======== SUPPLIED MATERIAL

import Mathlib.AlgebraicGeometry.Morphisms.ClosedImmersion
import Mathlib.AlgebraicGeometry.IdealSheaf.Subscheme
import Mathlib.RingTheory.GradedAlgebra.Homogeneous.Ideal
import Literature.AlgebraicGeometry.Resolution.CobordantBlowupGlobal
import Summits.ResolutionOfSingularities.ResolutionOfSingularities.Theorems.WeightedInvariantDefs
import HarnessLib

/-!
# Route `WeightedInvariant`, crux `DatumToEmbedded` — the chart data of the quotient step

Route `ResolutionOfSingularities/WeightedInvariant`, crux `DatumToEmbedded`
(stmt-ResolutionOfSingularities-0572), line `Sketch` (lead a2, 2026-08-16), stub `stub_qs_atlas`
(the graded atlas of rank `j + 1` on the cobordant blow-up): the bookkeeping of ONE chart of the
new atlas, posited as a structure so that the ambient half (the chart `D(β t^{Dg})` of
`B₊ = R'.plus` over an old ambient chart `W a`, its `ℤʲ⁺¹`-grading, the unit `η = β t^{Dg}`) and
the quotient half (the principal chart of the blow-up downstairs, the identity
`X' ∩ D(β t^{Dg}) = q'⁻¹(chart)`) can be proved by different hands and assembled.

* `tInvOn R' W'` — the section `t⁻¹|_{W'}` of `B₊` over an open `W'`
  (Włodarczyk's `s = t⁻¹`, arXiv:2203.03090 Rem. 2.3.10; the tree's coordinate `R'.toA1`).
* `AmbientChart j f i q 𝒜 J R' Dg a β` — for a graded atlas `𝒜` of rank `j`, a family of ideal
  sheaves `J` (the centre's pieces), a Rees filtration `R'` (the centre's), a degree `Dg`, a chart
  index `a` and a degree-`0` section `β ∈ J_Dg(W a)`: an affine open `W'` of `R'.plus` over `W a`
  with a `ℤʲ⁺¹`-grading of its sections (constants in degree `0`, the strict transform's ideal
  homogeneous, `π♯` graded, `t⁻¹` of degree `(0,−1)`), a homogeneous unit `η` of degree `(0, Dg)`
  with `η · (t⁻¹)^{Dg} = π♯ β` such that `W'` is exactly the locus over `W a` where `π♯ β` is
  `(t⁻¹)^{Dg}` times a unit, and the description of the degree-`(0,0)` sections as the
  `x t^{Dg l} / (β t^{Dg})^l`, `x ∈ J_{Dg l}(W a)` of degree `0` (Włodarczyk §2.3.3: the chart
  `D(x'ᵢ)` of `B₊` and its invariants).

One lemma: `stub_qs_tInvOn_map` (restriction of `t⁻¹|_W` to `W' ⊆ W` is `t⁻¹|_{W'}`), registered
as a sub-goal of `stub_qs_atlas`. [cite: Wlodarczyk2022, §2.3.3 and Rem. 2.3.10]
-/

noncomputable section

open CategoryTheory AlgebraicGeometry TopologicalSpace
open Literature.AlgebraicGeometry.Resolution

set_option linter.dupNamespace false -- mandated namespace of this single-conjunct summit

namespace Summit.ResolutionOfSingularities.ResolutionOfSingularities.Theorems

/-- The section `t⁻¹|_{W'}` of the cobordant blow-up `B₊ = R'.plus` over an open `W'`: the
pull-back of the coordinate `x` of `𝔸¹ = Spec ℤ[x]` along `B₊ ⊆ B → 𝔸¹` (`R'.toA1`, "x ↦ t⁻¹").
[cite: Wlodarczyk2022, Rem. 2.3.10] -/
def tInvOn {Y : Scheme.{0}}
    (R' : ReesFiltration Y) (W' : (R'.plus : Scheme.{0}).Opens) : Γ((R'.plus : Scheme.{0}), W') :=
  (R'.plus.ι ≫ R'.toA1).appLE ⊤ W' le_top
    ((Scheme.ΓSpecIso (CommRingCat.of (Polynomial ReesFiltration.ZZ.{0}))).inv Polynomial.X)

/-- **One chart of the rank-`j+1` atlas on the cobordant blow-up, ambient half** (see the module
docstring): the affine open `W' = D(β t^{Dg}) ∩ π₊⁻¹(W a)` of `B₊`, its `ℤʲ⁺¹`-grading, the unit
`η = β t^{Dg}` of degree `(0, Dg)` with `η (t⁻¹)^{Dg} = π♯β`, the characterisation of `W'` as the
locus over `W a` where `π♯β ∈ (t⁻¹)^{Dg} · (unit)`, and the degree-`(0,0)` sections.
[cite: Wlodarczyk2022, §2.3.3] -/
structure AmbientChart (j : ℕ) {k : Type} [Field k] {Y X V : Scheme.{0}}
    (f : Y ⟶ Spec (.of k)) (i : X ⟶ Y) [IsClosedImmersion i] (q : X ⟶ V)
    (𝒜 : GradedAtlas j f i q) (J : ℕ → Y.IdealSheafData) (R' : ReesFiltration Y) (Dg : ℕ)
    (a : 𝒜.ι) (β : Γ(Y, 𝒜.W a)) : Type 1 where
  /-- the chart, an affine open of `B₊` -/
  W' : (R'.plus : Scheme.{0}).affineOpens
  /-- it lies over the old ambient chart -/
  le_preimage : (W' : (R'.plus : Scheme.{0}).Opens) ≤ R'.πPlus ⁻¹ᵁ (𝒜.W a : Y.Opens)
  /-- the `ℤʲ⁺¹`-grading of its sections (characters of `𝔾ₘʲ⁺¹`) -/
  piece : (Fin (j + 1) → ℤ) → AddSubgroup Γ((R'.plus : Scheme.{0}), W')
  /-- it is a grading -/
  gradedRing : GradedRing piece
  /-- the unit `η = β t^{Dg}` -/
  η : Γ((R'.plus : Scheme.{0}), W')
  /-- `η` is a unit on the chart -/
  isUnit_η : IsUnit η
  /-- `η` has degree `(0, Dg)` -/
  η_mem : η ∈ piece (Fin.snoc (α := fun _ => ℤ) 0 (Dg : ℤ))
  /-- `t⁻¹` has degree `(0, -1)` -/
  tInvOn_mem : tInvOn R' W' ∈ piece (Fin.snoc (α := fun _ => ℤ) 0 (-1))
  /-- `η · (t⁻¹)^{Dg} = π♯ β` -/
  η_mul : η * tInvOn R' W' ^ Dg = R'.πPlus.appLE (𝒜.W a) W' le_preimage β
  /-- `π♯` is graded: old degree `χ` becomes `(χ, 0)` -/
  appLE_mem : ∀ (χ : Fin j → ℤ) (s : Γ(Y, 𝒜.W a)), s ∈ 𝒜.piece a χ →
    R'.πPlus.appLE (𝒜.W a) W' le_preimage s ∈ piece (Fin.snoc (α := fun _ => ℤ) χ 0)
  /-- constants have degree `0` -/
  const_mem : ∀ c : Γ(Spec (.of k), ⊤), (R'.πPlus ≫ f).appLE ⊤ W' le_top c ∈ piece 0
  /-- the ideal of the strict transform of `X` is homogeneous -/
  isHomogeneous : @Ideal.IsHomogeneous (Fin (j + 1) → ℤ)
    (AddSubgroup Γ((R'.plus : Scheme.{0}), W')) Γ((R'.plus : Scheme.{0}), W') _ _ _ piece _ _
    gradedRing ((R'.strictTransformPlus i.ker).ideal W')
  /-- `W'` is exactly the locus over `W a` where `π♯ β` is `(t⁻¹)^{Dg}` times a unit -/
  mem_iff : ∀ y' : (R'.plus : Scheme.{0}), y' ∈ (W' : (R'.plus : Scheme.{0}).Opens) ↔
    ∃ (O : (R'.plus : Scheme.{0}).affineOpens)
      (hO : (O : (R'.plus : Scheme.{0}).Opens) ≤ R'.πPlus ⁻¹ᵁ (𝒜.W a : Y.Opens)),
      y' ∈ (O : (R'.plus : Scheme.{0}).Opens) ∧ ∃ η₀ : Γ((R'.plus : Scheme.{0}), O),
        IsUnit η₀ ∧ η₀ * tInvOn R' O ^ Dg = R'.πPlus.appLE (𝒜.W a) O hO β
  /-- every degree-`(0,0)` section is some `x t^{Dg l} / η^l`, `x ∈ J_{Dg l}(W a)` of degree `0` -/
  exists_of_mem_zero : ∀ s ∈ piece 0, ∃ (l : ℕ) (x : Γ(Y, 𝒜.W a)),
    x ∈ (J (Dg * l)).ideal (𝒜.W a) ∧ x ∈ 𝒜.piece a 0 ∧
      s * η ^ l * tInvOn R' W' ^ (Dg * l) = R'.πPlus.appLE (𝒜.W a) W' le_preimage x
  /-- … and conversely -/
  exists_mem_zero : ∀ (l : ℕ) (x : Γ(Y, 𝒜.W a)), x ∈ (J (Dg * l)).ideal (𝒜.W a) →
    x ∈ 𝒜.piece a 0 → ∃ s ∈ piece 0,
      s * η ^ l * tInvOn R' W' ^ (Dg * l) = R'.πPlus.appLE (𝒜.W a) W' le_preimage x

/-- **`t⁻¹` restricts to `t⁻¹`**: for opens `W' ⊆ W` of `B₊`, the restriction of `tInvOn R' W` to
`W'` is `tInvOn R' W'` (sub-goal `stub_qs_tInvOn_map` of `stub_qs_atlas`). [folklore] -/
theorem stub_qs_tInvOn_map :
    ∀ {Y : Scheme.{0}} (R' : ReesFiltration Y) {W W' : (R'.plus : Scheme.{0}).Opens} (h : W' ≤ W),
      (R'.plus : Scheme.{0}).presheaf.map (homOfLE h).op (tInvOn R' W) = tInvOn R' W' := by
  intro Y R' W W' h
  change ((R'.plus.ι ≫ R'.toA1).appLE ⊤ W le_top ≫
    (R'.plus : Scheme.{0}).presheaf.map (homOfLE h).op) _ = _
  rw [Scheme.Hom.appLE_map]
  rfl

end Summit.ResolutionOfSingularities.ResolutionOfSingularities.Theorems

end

================

• **TASK INSTRUCTIONS**
The reply should hold only the lines from the top of the records through the line that has "new atlas, posited", each one exact.

• **ANSWER BOX**
import Mathlib.AlgebraicGeometry.Morphisms.ClosedImmersion
import Mathlib.AlgebraicGeometry.IdealSheaf.Subscheme
import Mathlib.RingTheory.GradedAlgebra.Homogeneous.Ideal
import Literature.AlgebraicGeometry.Resolution.CobordantBlowupGlobal
import Summits.ResolutionOfSingularities.ResolutionOfSingularities.Theorems.WeightedInvariantDefs
import HarnessLib

/-!
# Route `WeightedInvariant`, crux `DatumToEmbedded` — the chart data of the quotient step

Route `ResolutionOfSingularities/WeightedInvariant`, crux `DatumToEmbedded`
(stmt-ResolutionOfSingularities-0572), line `Sketch` (lead a2, 2026-08-16), stub `stub_qs_atlas`
(the graded atlas of rank `j + 1` on the cobordant blow-up): the bookkeeping of ONE chart of the
new atlas, posited as a structure so that the ambient half (the chart `D(β t^{Dg})` of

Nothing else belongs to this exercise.